Supplied information:
import Mathlib
import Summits.Ventures.PercRepro2.SwOutCrossGenThm

/-!
# The generic cross-arm cube: the abstract theorem under the THREE-MOVE closure (blind cell
PercRepro2, night-4 g26, 2026-08-28; proofs/NIGHT4-G26.md §3)

The proof of `card_le_crossGen` uses the hypothesis «`𝒯` is an up-set of types» in exactly three
places, each a single MOVE on types: (i) fewer red u-arms at the same label (`isLowerSet_DG`);
(ii) at the same u-arm bits, from the label of the flip of a lower core point to the label of the
point (`DG_flip_subset`); (iii) from the top slab at a non-core point without red-side leak to the
bottom slab at the image of the slab injection (`card_slab_leG`).  `IsUpW F 𝒯` is closure under
these three moves alone; **`card_le_crossGen'`** is the abstract theorem under it — the same proof
with the three uses replaced.  Every up-set is closed under the moves (`isUpW_of_isUpG`), but the
converse fails, and the difference is what the MARK AT A DROPPED VERTEX needs: an order on types
that depends on the u-arm bits (`SwOutCrossGenMark`), for which the cube theorem follows from this
file without a new injection.
-/

namespace Summit.Ventures.PercRepro2

namespace CrossArm

open LocRows

variable {W A L : Type*} {F : FibreData W A L} {ι : Type*}

open scoped Classical

/-- **Closure under the three moves of the abstract proof**: (i) fewer red u-arms at the same
label; (ii) at any u-arm bits, from the label of the flip of a lower core point to the label of the
point; (iii) from the top slab at a non-core point without red-side leak to the bottom slab at its
image under the slab injection. -/
def IsUpW (F : FibreData W A L) (𝒯 : Set (TypG L ι)) : Prop :=
  (∀ (s s' : Config ι) (l : L), (∀ j, s j = false → s' j = false) → (s, l) ∈ 𝒯 → (s', l) ∈ 𝒯) ∧
  (∀ w ∈ F.core0, ∀ s : Config ι, (s, F.label (F.flip w)) ∈ 𝒯 → (s, F.label w) ∈ 𝒯) ∧
  (∀ w, F.leakR w = false → F.core w = false →
    ((sTopG : Config ι), F.label w) ∈ 𝒯 → ((sBotG : Config ι), F.label (F.psi w)) ∈ 𝒯)

/-- Every up-set of types is closed under the three moves. -/
theorem isUpW_of_isUpG {𝒯 : Set (TypG L ι)} (h : IsUpG F 𝒯) : IsUpW F 𝒯 := by
  refine ⟨fun s s' l hs hl => h _ hl _ ⟨hs, F.betterL_refl _⟩,
    fun w hw s hs => h _ hs _ ⟨fun _ h' => h', F.pair_label w hw⟩,
    fun w hr hc ht => h _ ht _ ⟨fun j hj => ?_, (F.psi_ok w hr hc).2.2.1⟩⟩
  exact absurd hj (by simp [sTopG])

section Core

variable {𝒯 : Set (TypG L ι)} {𝓔 : Set (Set (AtomG A ι))}

/-- `DG w` is a lower set (three-move closure). -/
lemma isLowerSet_DG' (h𝒯 : IsUpW F 𝒯) (w : W) : IsLowerSet (DG F 𝒯 w) := by
  intro s s' hle hs
  refine h𝒯.1 s s' _ (fun j hj => ?_) hs
  have := hle j
  rw [hj] at this
  cases h' : s' j with
  | false => rfl
  | true =>
    rw [h'] at this
    exact absurd (Bool.le_iff_imp.1 this rfl) (by decide)

/-- `DG (flip w) ⊆ DG w` for a lower core point (three-move closure). -/
lemma DG_flip_subset' (h𝒯 : IsUpW F 𝒯) {w : W} (hw : w ∈ F.core0) :
    DG F 𝒯 (F.flip w) ⊆ DG F 𝒯 w := fun s hs => h𝒯.2.1 w hw s hs

variable [Fintype ι] [DecidableEq ι]

/-- The cube principle on a fibre point (three-move closure). -/
theorem card_DG_AG_le' (h𝒯 : IsUpW F 𝒯) (h𝓔 : IsUpperSet 𝓔) (w : W) :
    (Finset.univ.filter (· ∈ DG F 𝒯 w ∩ AG F 𝓔 w)).card ≤
      (Finset.univ.filter (· ∈ DG F 𝒯 w ∩ FlG F 𝓔 w)).card :=
  card_inter_le_of_cube (isLowerSet_DG' h𝒯 w) (isUpperSet_AG h𝓔 w) (isLowerSet_FlG h𝓔 w)
    (flipAll_preimage_FlG w)

/-- The paired core inequality (three-move closure). -/
theorem pair_card_le' (h𝒯 : IsUpW F 𝒯) (h𝓔 : IsUpperSet 𝓔) {w : W} (hw : w ∈ F.core0) :
    (Finset.univ.filter (· ∈ DG F 𝒯 w ∩ AG F 𝓔 w)).card +
      (Finset.univ.filter (· ∈ DG F 𝒯 (F.flip w) ∩ AG F 𝓔 (F.flip w))).card ≤
    (Finset.univ.filter (· ∈ DG F 𝒯 w ∩ FlG F 𝓔 (F.flip w))).card +
      (Finset.univ.filter (· ∈ DG F 𝒯 (F.flip w) ∩ FlG F 𝓔 w)).card := by
  have h1 := card_DG_AG_le' h𝒯 h𝓔 w
  have h2 := card_DG_AG_le' h𝒯 h𝓔 (F.flip w)
  have r := card_rearrG (DG_flip_subset' h𝒯 hw) (FlG_subset_flip h𝓔 hw)
  omega

end Core

section Count

variable {𝒯 : Set (TypG L ι)} [Fintype ι] [DecidableEq ι] [Fintype W] [DecidableEq W]

/-- The core inequality (three-move closure). -/
theorem core_le' (h𝒯 : IsUpW F 𝒯) {𝓔 : Set (Set (AtomG A ι))} (h𝓔 : IsUpperSet 𝓔) :
    ((QG F 𝒯).filter fun q => ERG F q ∈ 𝓔 ∧ F.core q.2 = true).card ≤
      ((QG F 𝒯).filter fun q => EBG F q ∈ 𝓔 ∧ F.core q.2 = true).card := by
  rw [card_core_eqG, card_core_eqG]
  refine Finset.sum_le_sum fun w hw => ?_
  have hc := F.core0_core w hw
  have hc' := F.core_flip w hc
  rw [card_core_ERG 𝓔 w hc, card_core_ERG 𝓔 (F.flip w) hc', card_core_EBG 𝓔 w hc,
    card_core_EBG 𝓔 (F.flip w) hc', F.flip_flip]
  exact pair_card_le' h𝒯 h𝓔 hw

variable [Nonempty ι]

omit [DecidableEq W] in
/-- The slab injection (three-move closure): the red T-slab count is at most the blue B-slab
count. -/
lemma card_slab_leG' (h𝒯 : IsUpW F 𝒯) {𝓔 : Set (Set (AtomG A ι))} (h𝓔 : IsUpperSet 𝓔) :
    ((QG F 𝒯).filter fun q => ERG F q ∈ 𝓔 ∧ F.core q.2 = false ∧ q.1 = sTopG).card ≤
      ((QG F 𝒯).filter fun q => EBG F q ∈ 𝓔 ∧ F.core q.2 = false ∧ q.1 = sBotG).card := by
  refine Finset.card_le_card_of_injOn (fun q => ((sBotG : Config ι), F.psi q.2)) ?_ ?_
  · intro q hq
    rw [Finset.mem_coe, Finset.mem_filter, mem_QG] at hq
    obtain ⟨⟨hnl, ht⟩, hE, hc, hs⟩ := hq
    have hR : F.leakR q.2 = false := by
      cases hL : F.leakR q.2 with
      | false => rfl
      | true => exact absurd (Or.inl ⟨hs ▸ redUG_top, hL⟩) hnl
    obtain ⟨hB, hc', -, hred⟩ := F.psi_ok q.2 hR hc
    rw [Finset.mem_coe, Finset.mem_filter, mem_QG]
    refine ⟨⟨?_, ?_⟩, ?_, hc', rfl⟩
    · rintro (⟨h, -⟩ | ⟨-, h⟩)
      · exact not_redUG_bot h
      · rw [hB] at h; exact Bool.noConfusion h
    · have ht' : ((sTopG : Config ι), F.label q.2) ∈ 𝒯 := by
        rw [← hs]; exact ht
      exact h𝒯.2.2 q.2 hR hc ht'
    · rw [EBG_eq, flipAll_sBotG]
      refine h𝓔 ?_ hE
      have hqw : q = (sTopG, q.2) := Prod.ext hs rfl
      rw [hqw]
      exact ERG_mono_fib _ hred
  · intro q hq q' hq' heq
    rw [Finset.mem_coe, Finset.mem_filter, mem_QG] at hq hq'
    have heq' : F.psi q.2 = F.psi q'.2 := (Prod.mk.inj heq).2
    obtain ⟨⟨hnl, -⟩, -, hc, hs⟩ := hq
    obtain ⟨⟨hnl', -⟩, -, hc', hs'⟩ := hq'
    have hR : F.leakR q.2 = false := by
      cases hL : F.leakR q.2 with
      | false => rfl
      | true => exact absurd (Or.inl ⟨hs ▸ redUG_top, hL⟩) hnl
    have hR' : F.leakR q'.2 = false := by
      cases hL : F.leakR q'.2 with
      | false => rfl
      | true => exact absurd (Or.inl ⟨hs' ▸ redUG_top, hL⟩) hnl'
    exact Prod.ext (hs.trans hs'.symm) (F.psi_inj _ _ hR hc hR' hc' heq')

/-- **THE ABSTRACT THEOREM UNDER THE THREE-MOVE CLOSURE**: on every family of types closed under
the three moves, the red count is at most the blue count for every up-set of atom sets. -/
theorem card_le_crossGen' (h𝒯 : IsUpW F 𝒯) {𝓔 : Set (Set (AtomG A ι))} (h𝓔 : IsUpperSet 𝓔) :
    ((QG F 𝒯).filter fun q => ERG F q ∈ 𝓔).card ≤ ((QG F 𝒯).filter fun q => EBG F q ∈ 𝓔).card := by
  by_cases hE : (∅ : Set (AtomG A ι)) ∈ 𝓔
  · have hall : ∀ A : Set (AtomG A ι), A ∈ 𝓔 := fun A => h𝓔 (Set.empty_subset A) hE
    rw [Finset.filter_true_of_mem fun _ _ => hall _, Finset.filter_true_of_mem fun _ _ => hall _]
  rw [card_splitG (F := F) (𝒯 := 𝒯) (fun q => ERG F q ∈ 𝓔),
    card_splitG (F := F) (𝒯 := 𝒯) (fun q => EBG F q ∈ 𝓔)]
  have hB0 : ((QG F 𝒯).filter fun q => ERG F q ∈ 𝓔 ∧ F.core q.2 = false ∧ q.1 = sBotG).card = 0 := by
    rw [Finset.card_eq_zero, Finset.filter_eq_empty_iff]
    rintro q - ⟨hE', -, hs⟩
    apply hE
    have : ERG F q = ∅ := by
      rw [show q = (q.1, q.2) from rfl, hs]
      exact ERG_sBot q.2
    rw [this] at hE'
    exact hE'
  have hT0 : ((QG F 𝒯).filter fun q => EBG F q ∈ 𝓔 ∧ F.core q.2 = false ∧ q.1 = sTopG).card = 0 := by
    rw [Finset.card_eq_zero, Finset.filter_eq_empty_iff]
    rintro q - ⟨hE', -, hs⟩
    apply hE
    have : EBG F q = ∅ := by
      rw [show q = (q.1, q.2) from rfl, hs]
      exact EBG_sTop q.2
    rw [this] at hE'
    exact hE'
  have hcore := core_le' h𝒯 h𝓔
  have hslab := card_slab_leG' h𝒯 h𝓔
  omega

/-- The landed theorem is the special case of an up-set of types. -/
theorem card_le_crossGen_of_isUpG (h𝒯 : IsUpG F 𝒯) {𝓔 : Set (Set (AtomG A ι))}
    (h𝓔 : IsUpperSet 𝓔) :
    ((QG F 𝒯).filter fun q => ERG F q ∈ 𝓔).card ≤ ((QG F 𝒯).filter fun q => EBG F q ∈ 𝓔).card :=
  card_le_crossGen' (isUpW_of_isUpG h𝒯) h𝓔

end Count

end CrossArm

end Summit.Ventures.PercRepro2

Task requirements:
Your reply should hold only the lines from the first line of the records through the one with "places, each a", reproduced word for word.

Answer section:
import Mathlib
import Summits.Ventures.PercRepro2.SwOutCrossGenThm

/-!
# The generic cross-arm cube: the abstract theorem under the THREE-MOVE closure (blind cell
PercRepro2, night-4 g26, 2026-08-28; proofs/NIGHT4-G26.md §3)

The proof of `card_le_crossGen` uses the hypothesis «`𝒯` is an up-set of types» in exactly three
places, each a single MOVE on types: (i) fewer red u-arms at the same label (`isLowerSet_DG`);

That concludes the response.